Na linguagem dos jogos de azar, “Martingale” é o nome dado ao sistema que recomenda, num jogo em que a banca paga o dobro do dinheiro apostado, que se dobre a aposta cada vez que se sofre uma perda. Isso (em tese) garante que, mesmo depois de perdas seguidas, quando finalmente vencer, o apostador irá recuperar tudo o que perdeu nas etapas anteriores, e ainda obter algum lucro.
Na prática, a teoria não funciona, e por uma série de motivos. Os principais são que o capital necessário para seguir jogando cresce exponencialmente, dobrando a cada vez, e poucos jogadores são capazes de sustentar uma longa cadeia de apostas.
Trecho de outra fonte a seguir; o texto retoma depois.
/-- **The chart lemma.** Let `ζ : Z → S` be a morphism of affine schemes which is an
isomorphism over `D(u)`, with `Γ(Z, 𝒪_Z)` generated over `Γ(S, 𝒪_S)` by finitely many `x ∈ s`
satisfying `u^N x = g_x`, and put `J = (u^N, g_x : x ∈ s)`. Let `b : T → S` be such that
`b⁻¹L 𝒪_T` (`S ∖ V(L) = D(u)`) and `b⁻¹J 𝒪_T` are effective Cartier divisors (e.g. a blowing up
of `S` dominating the blowing up in `J · L`). Then the strict transform `Z' → T` of `Z` along `b`
is an open immersion (onto the locus where `b♯u^N` generates `b⁻¹J 𝒪_T`).
(cf. Stacks, Tag 0804). [cite: Conrad2007, proof of Thm. 2.4, Case 1] -/
theorem isOpenImmersion_blowupStrictTransformMap_of_relations [IsAffine Z]
    [IsIso (ζ ∣_ S.basicOpen u)] (s : Finset Γ(Z, ⊤)) (N : ℕ) (g : Γ(Z, ⊤) → Γ(S, ⊤))
    (hrel : ∀ x ∈ s, ζ.appTop u ^ N * x = ζ.appTop (g x))
    (hgen : Subring.closure (Set.range ζ.appTop ∪ ↑s) = ⊤)
    (L : S.IdealSheafData) (hL : centreCompl L = S.basicOpen u)
    (hLb : IsEffectiveCartier (L.comap b))
    (hGb : IsEffectiveCartier ((Scheme.IdealSheafData.ofIdealTop
      (Ideal.span (insert (u ^ N) (g '' (s : Set Γ(Z, ⊤)))))).comap b)) :
    IsOpenImmersion (blowupStrictTransformMap ζ b L) := by
  set q := blowupStrictTransformMap ζ b L with hq
  -- the good affine opens and their union `T°`
  let P : T.affineOpens → Prop := fun W => ∃ c : Γ(Z, ⊤) → Γ(T, W),
    ∀ x ∈ s, b.appLE ⊤ W le_top (g x) = c x * b.appLE ⊤ W le_top u ^ N
  set T₀ : T.Opens := ⨆ W : {W : T.affineOpens // P W}, ((W : T.affineOpens) : T.Opens) with hT₀
  have hrange : Set.range q ⊆ Set.range T₀.ι := by
    rintro _ ⟨z, rfl⟩
    obtain ⟨W, c, hzW, hc⟩ := exists_affineOpen_sections ζ u b s N g hrel L hL hLb hGb z
    rw [Scheme.Opens.range_ι]
    exact Opens.mem_iSup.mpr ⟨⟨W, c, hc⟩, hzW⟩
  set q₀ := IsOpenImmersion.lift T₀.ι q hrange with hq₀
  have hq₀q : q₀ ≫ T₀.ι = q := IsOpenImmersion.lift_fac _ _ _
  -- `q₀` is an open immersion, locally on `T°`
  haveI : IsOpenImmersion q₀ := by
    refine IsZariskiLocalAtTarget.of_iSup_eq_top
      (fun W : {W : T.affineOpens // P W} => T₀.ι ⁻¹ᵁ ((W : T.affineOpens) : T.Opens)) ?_ fun W => ?_
    · rw [← Scheme.Hom.preimage_iSup, ← hT₀, Scheme.Opens.ι_preimage_self]
    · obtain ⟨c, hc⟩ := W.2
      haveI : IsIso (q ∣_ ((W : T.affineOpens) : T.Opens)) :=
        isIso_morphismRestrict_blowupStrictTransformMap_of_sections ζ u b s N g hrel hgen L hL hLb
          _ c hc
      have key : ∀ f : blowupStrictTransform ζ b L ⟶ T, f = q →
          IsOpenImmersion (f ∣_ ((W : T.affineOpens) : T.Opens)) := by
        rintro f rfl; infer_instance
      haveI : IsOpenImmersion ((q₀ ∣_ T₀.ι ⁻¹ᵁ ((W : T.affineOpens) : T.Opens)) ≫
          (T₀.ι ∣_ ((W : T.affineOpens) : T.Opens))) := by
        rw [← morphismRestrict_comp]
        exact key _ hq₀q
      exact IsOpenImmersion.of_comp _ (T₀.ι ∣_ ((W : T.affineOpens) : T.Opens))
  rw [← hq₀q]
  infer_instance

end ChartExclusion

end Literature.AlgebraicGeometry.Resolution

end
Também, porque bancas e cassinos impõem limites ao quanto pode ser apostado – a casa pode simplesmente se recusar a aceitar uma aposta alta demais, mesmo se o jogador tiver capital infinito à sua disposição.
Com a fé inabalável que têm, os Golpistas de Keystone estão jogando Martingale contra a democracia brasileira. Resta ver o que vai se esgotar primeiro: o capital deles, o limite da banca... ou a sorte da democracia.
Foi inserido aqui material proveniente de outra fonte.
/-- **THE HEIGHT FLOOR**: `‖g‖ ≥ 1∕n` for every `g ∈ GL_n(𝔸_K)` (`n ≥ 1`): `H_∞(g) ≥ 1∕n` by `one_le_card_mul_archHeight_sq` and `∏_v H_v(g) ≥ 1`. Borel–Jacquet 1979, §1.2 (i).
[cite: BorelJacquet1979, §1.2] [cite: MoeglinWaldspurger1995, I.2.2] -/
theorem exists_pos_le_adelicHeightGL [NeZero n] :
    ∃ m : ℝ, 0 < m ∧ ∀ g : GL (Fin n) (AdeleRing (𝓞 K) K), m ≤ adelicHeightGL n K g := by
  have hn : (0 : ℝ) < n := by exact_mod_cast Nat.pos_of_ne_zero (NeZero.ne n)
  have hn1 : (1 : ℝ) ≤ n := by exact_mod_cast Nat.one_le_iff_ne_zero.2 (NeZero.ne n)
  refine ⟨(n : ℝ)⁻¹, inv_pos.2 hn, fun g => ?_⟩
  have h1 := one_le_card_mul_archHeight_sq (K := K) g
  set A : ℝ := (GLn.archHeight n K g : ℝ) with hA
  have hA0 : 0 ≤ A := NNReal.coe_nonneg _
  have hAn : (n : ℝ)⁻¹ ≤ A := by
    rw [inv_le_iff_one_le_mul₀' hn]
    rcases le_or_gt 1 A with hA1 | hA1
    · exact hA1.trans (le_mul_of_one_le_left hA0 hn1)
    · exact h1.trans (mul_le_mul_of_nonneg_left (mul_le_of_le_one_left hA0 hA1.le) hn.le)
  calc (n : ℝ)⁻¹ ≤ A := hAn
    _ ≤ A * ∏ᶠ v, (GLn.localHeight n K v g : ℝ) := le_mul_of_one_le_right hA0 (GLn.one_le_finprod_localHeight g)
    _ = adelicHeightGL n K g := rfl

end Floor

/-! ## §2 Denominators and the integral lattice `M_n(𝓞_L) ⊂ M_n(L ⊗_ℚ ℝ)` -/

section Den

variable (L : Type) [Field L] [NumberField L] {n : ℕ}

/-- **every `S ∈ M_n(L)` has a denominator**: `∃ D ≥ 1` with `D·S_{ij}` integral over `ℤ` for all `i j` (`L∕ℚ` is algebraic; clear the denominators of the `n²` entries at once).
[cite: NeukirchANT1999, Ch. I §2] -/
theorem exists_den (S : Matrix (Fin n) (Fin n) L) : ∃ D : ℕ, 1 ≤ D ∧ ∀ i j, IsIntegral ℤ ((D : L) * S i j) := by
  classical
  haveI : Algebra.IsAlgebraic ℤ L := (IsFractionRing.comap_isAlgebraic_iff (A := ℤ) (K := ℚ) (C := L)).mpr inferInstance
  obtain ⟨y, hy, hint⟩ := Algebra.IsAlgebraic.exists_integral_multiples ℤ (Finset.univ.image fun ij : Fin n × Fin n => S ij.1 ij.2)
  refine ⟨y.natAbs, Int.natAbs_pos.2 hy, fun i j => ?_⟩
  have hij := hint (S i j) (Finset.mem_image.2 ⟨(i, j), Finset.mem_univ _, rfl⟩)
  rw [Algebra.smul_def, algebraMap_int_eq, Int.coe_castRingHom] at hij
  have hcast : ((y.natAbs : ℕ) : L) = ((y.natAbs : ℤ) : L) := (Int.cast_natCast _).symm
  rcases Int.natAbs_eq y with h | h
  · rw [hcast, ← h]; exact hij
  · have h' : (y.natAbs : ℤ) = -y := by omega
    rw [hcast, h', Int.cast_neg, neg_mul]; exact hij.neg

/-- **integral matrices embed into the `ℤ`-lattice** spanned by the Pi-basis of Mathlib's `latticeBasis L` in `M_n(L ⊗_ℚ ℝ) = (Fin n → Fin n → mixedSpace L)`: if every
`S_{ij}` is integral over `ℤ` then `(σ(S_{ij}))_{ij,σ}` has integer coordinates. [cite: NeukirchANT1999, Ch. I §5] -/
theorem mixed_mem_span {S : Matrix (Fin n) (Fin n) L} (hS : ∀ i j, IsIntegral ℤ (S i j)) :
    (fun i j => mixedEmbedding L (S i j)) ∈
      Submodule.span ℤ (Set.range (Pi.basis fun _ : Fin n => Pi.basis fun _ : Fin n => latticeBasis L)) := by
  refine ((Pi.basis fun _ : Fin n => Pi.basis fun _ : Fin n => latticeBasis L).mem_span_iff_repr_mem ℤ _).2 ?_
  rintro ⟨i, j, l⟩
  simp only [Pi.basis_repr]
  have hij : mixedEmbedding L (S i j) ∈ Submodule.span ℤ (Set.range (latticeBasis L)) := by
    rw [mem_span_latticeBasis]
    exact ⟨⟨S i j, hS i j⟩, rfl⟩
  exact ((latticeBasis L).mem_span_iff_repr_mem ℤ _).1 hij l

omit [NumberField L] in
/-- scalar bookkeeping: `(D : ℝ) • σ(x) = σ(D·x)` in the mixed space. [folklore] -/
theorem natCast_smul_mixedEmbedding (D : ℕ) (x : L) : (D : ℝ) • mixedEmbedding L x = mixedEmbedding L ((D : L) * x) := by
  rw [map_mul, map_natCast, Algebra.smul_def, map_natCast]

end Den

/-! ## §3 The summable lattice weight at generic Whittaker data `WT · GW` -/

section Generic

open Literature.NumberTheory.GelbartRogawski1991 Literature.NumberTheory.GelbartRogawski1991.GRConstruction
open Literature.NumberTheory.K2Lit.SiegelDoubled
open K2LiuSiegelUnipotentFourierDefs
open K2LiuWhittakerWeightedGrowthOfDecay (weightedGrowth_of_decay_and_support summable_weight_of_latticeCount weight_nonneg)
open K2LiuLatticeFibreCount (latticeFibreCount tsum_one_add_norm_pow_inv_nonneg)

variable (L : Type) [Field L] [NumberField L] [IsCMField L] {N M n : ℕ} (hn : 0 < n) (e : Fin N × Fin M ≃ Fin n)
  (dV : Fin N → L) (hdV : ∀ i, IsCMField.complexConj L (dV i) = dV i)
  (dW : Fin M → L) (hdW : ∀ i, IsCMField.complexConj L (dW i) = dW i)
Carlos Orsi é jornalista, editor-chefe da Revista Questão de Ciência, autor de "O Livro dos Milagres" (Editora da Unesp), "O Livro da Astrologia" (KDP), "Negacionismo" (Editora de Cultura) e coautor de "Pura Picaretagem" (Leya), "Ciência no Cotidiano" (Editora Contexto), obra ganhadora do Prêmio Jabuti, e "Contra a Realidade" (Papirus 7 Mares)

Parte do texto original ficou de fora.